import Summits.NavierStokesRegularity.TurbBounds.LegendreCoeffs
import HarnessLib

/-!
# RB rows: the Legendre background profile `τ′ = −1 + (1/s)·Σ_{1≤p≤P} φ̂_p P_p(2z−1)` — admissibility `∫₀¹ τ′ = −1` and the value of the cited bound
(cell `pub-turb` / `turb-bounds`; v2 groundwork for the RB rows with `P > 0` (RB-N1′/N2′, RB-N1…): rbsdp SPEC §3 / CERT-RB §R parametrise the
background through the Legendre data `φ̂_1…φ̂_P` of `φ = s(τ′ + 1)` on `[0, 1]`; the cited reduction (`SpectralForm.SpectralReduction`) delivers
`Nu ≤ s∫₀¹τ′² − (s−1)`, which for this profile IS the CERTIFIED formula `1 + Σ_p φ̂_p²/((2p+1)s)` (`rb_bound_value`). Exact Legendre/Parseval
arithmetic only (the tree's `LegendreCoeffs`); no certificate data. Written by pub-turb-cert, prover-pub-turb-cert-g6-0.)

HONEST FRAMING: rigorous bounds for the stated PDE and boundary conditions; no claim about physical turbulence beyond the bound.
-/

set_option linter.style.longLine false

noncomputable section

namespace Summit.NavierStokesRegularity.TurbBounds.RBProfile

open Polynomial intervalIntegral MeasureTheory Finset Literature.Analysis.SpecialFunctions
open Summit.NavierStokesRegularity.TurbBounds.LadderTail (w)
open Summit.NavierStokesRegularity.TurbBounds.LegendreCoeffs

/-- The profile fluctuation `φ = Σ_{p ≤ P} φ̂_p P_p` as a polynomial in the layer variable `x = 2z − 1` (the rows have `φ̂_0 = 0`). -/
def phiPoly (P : ℕ) (φ : ℕ → ℝ) : ℝ[X] := ∑ p ∈ range (P + 1), C (φ p) * legendre p

/-- The RB background derivative `τ′(z) = −1 + (1/s)·φ(2z − 1)` with balance parameter `s` (so `φ = s(τ′ + 1)`). -/
def tauRB (s : ℝ) (P : ℕ) (φ : ℕ → ℝ) (z : ℝ) : ℝ := -1 + (1 / s) * (phiPoly P φ).eval (2 * z - 1)

/-- `τ′` is continuous. -/
theorem tauRB_continuous (s : ℝ) (P : ℕ) (φ : ℕ → ℝ) : Continuous (tauRB s P φ) := by
  unfold tauRB; fun_prop

/-- `deg φ ≤ P`. -/
theorem natDegree_phiPoly_le (P : ℕ) (φ : ℕ → ℝ) : (phiPoly P φ).natDegree ≤ P := by
  unfold phiPoly
  refine natDegree_sum_le_of_forall_le _ _ (fun p hp => ?_)
  refine (natDegree_C_mul_le _ _).trans ?_
  rw [natDegree_legendre]
  rw [Finset.mem_range] at hp; omega

/-- The Legendre data of `φ` are the `φ̂`. -/
theorem legCoeff_phiPoly (P : ℕ) (φ : ℕ → ℝ) (p : ℕ) : legCoeff (phiPoly P φ) p = if p ≤ P then φ p else 0 := by
  unfold phiPoly; exact legCoeff_expansion P φ p

/-- Parseval: `∫_{-1}^{1} φ² = Σ_{p ≤ P} w_p φ̂_p²`, `w_p = 2/(2p+1)`. -/
theorem integral_phiPoly_sq (P : ℕ) (φ : ℕ → ℝ) :
    ∫ x in (-1 : ℝ)..1, (phiPoly P φ).eval x ^ 2 = ∑ p ∈ range (P + 1), w p * φ p ^ 2 := by
  rw [integral_sq_eq_sum_of_lt (phiPoly P φ) (R := P + 1) (Nat.lt_succ_of_le (natDegree_phiPoly_le P φ))]
  refine sum_congr rfl fun p hp => ?_
  rw [legCoeff_phiPoly, if_pos (by rw [Finset.mem_range] at hp; omega)]

/-- Mean zero: `∫_{-1}^{1} φ = 0` when `φ̂_0 = 0`. -/
theorem integral_phiPoly (P : ℕ) (φ : ℕ → ℝ) (h0 : φ 0 = 0) : ∫ x in (-1 : ℝ)..1, (phiPoly P φ).eval x = 0 := by
  have e : (∫ x in (-1 : ℝ)..1, (phiPoly P φ).eval x) = ∫ x in (-1 : ℝ)..1, (phiPoly P φ).eval x * (legendre 0).eval x :=
    intervalIntegral.integral_congr fun x _ => by rw [legendre_zero, eval_one, mul_one]
  rw [e, integral_mul_legendre_eq, legCoeff_phiPoly, if_pos (Nat.zero_le _), h0, mul_zero]

/-- change of variables `x = 2z − 1`: `∫₀¹ f(2z − 1) dz = ½ ∫_{-1}^{1} f`. -/
theorem integral_comp_two_mul_sub_one (f : ℝ → ℝ) :
    ∫ z in (0 : ℝ)..1, f (2 * z - 1) = (1 / 2) * ∫ x in (-1 : ℝ)..1, f x := by
  rw [intervalIntegral.integral_comp_mul_sub f (by norm_num : (2 : ℝ) ≠ 0) 1]
  norm_num

/-- **Admissibility**: `∫₀¹ τ′ = −1` (the background drops from `τ(0) = 1` to `τ(1) = 0`), for `φ̂_0 = 0`. -/
theorem tauRB_total (s : ℝ) (P : ℕ) {φ : ℕ → ℝ} (h0 : φ 0 = 0) : ∫ z in (0 : ℝ)..1, tauRB s P φ z = -1 := by
  unfold tauRB
  rw [intervalIntegral.integral_add intervalIntegrable_const ((Continuous.intervalIntegrable (by fun_prop) _ _)),
    intervalIntegral.integral_const_mul, integral_comp_two_mul_sub_one (fun x => (phiPoly P φ).eval x), integral_phiPoly P φ h0]
  simp

/-- **The cited bound's value on the Legendre profile**: `s·∫₀¹ τ′² − (s − 1) = 1 + (1/s)·Σ_{p ≤ P} φ̂_p²/(2p+1)` (= the CERTIFIED formula
`1 + Σ_p φ̂_p²/((2p+1)s)` of the RB rows), for `s ≠ 0` and `φ̂_0 = 0`. -/
theorem rb_bound_value {s : ℝ} (hs : s ≠ 0) (P : ℕ) {φ : ℕ → ℝ} (h0 : φ 0 = 0) :
    s * (∫ z in (0 : ℝ)..1, tauRB s P φ z ^ 2) - (s - 1) = 1 + (1 / s) * ∑ p ∈ range (P + 1), φ p ^ 2 / (2 * p + 1) := by
  have hsq : ∀ z, tauRB s P φ z ^ 2
      = 1 + (-(2 / s)) * (phiPoly P φ).eval (2 * z - 1) + (1 / s ^ 2) * (phiPoly P φ).eval (2 * z - 1) ^ 2 := by
    intro z; unfold tauRB; ring
  simp_rw [hsq]
  have i1 : IntervalIntegrable (fun z : ℝ => (1 : ℝ)) volume 0 1 := intervalIntegrable_const
  have i2 : IntervalIntegrable (fun z : ℝ => (-(2 / s)) * (phiPoly P φ).eval (2 * z - 1)) volume 0 1 :=
    Continuous.intervalIntegrable (by fun_prop) _ _
  have i3 : IntervalIntegrable (fun z : ℝ => (1 / s ^ 2) * (phiPoly P φ).eval (2 * z - 1) ^ 2) volume 0 1 :=
    Continuous.intervalIntegrable (by fun_prop) _ _
  rw [intervalIntegral.integral_add (i1.add i2) i3, intervalIntegral.integral_add i1 i2, intervalIntegral.integral_const_mul,
    intervalIntegral.integral_const_mul, integral_comp_two_mul_sub_one (fun x => (phiPoly P φ).eval x),
    integral_comp_two_mul_sub_one (fun x => (phiPoly P φ).eval x ^ 2), integral_phiPoly P φ h0, integral_phiPoly_sq]
  simp only [intervalIntegral.integral_const, sub_zero, smul_eq_mul, mul_one, mul_zero, add_zero]
  have key : (1 / s ^ 2) * ((1 / 2) * ∑ p ∈ range (P + 1), w p * φ p ^ 2) = (1 / s) * ((1 / s) * ∑ p ∈ range (P + 1), φ p ^ 2 / (2 * p + 1)) := by
    simp only [mul_sum]
    refine sum_congr rfl fun p _ => ?_
    rw [LegendreCoeffs.w_eq]
    field_simp
  rw [key]
  field_simp
  ring

end Summit.NavierStokesRegularity.TurbBounds.RBProfile

end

********

- **Task requirements**: All lines above between those holding "rw [legCoeff_phiPoly, if_pos" and "theorem integral_phiPoly (P", inclusive, must be set down unchanged, and no other line may be included.

- **Written reply**:
  rw [legCoeff_phiPoly, if_pos (by rw [Finset.mem_range] at hp; omega)]

/-- Mean zero: `∫_{-1}^{1} φ = 0` when `φ̂_0 = 0`. -/
theorem integral_phiPoly (P : ℕ) (φ : ℕ → ℝ) (h0 : φ 0 = 0) : ∫ x in (-1 : ℝ)..1, (phiPoly P φ).eval x = 0 := by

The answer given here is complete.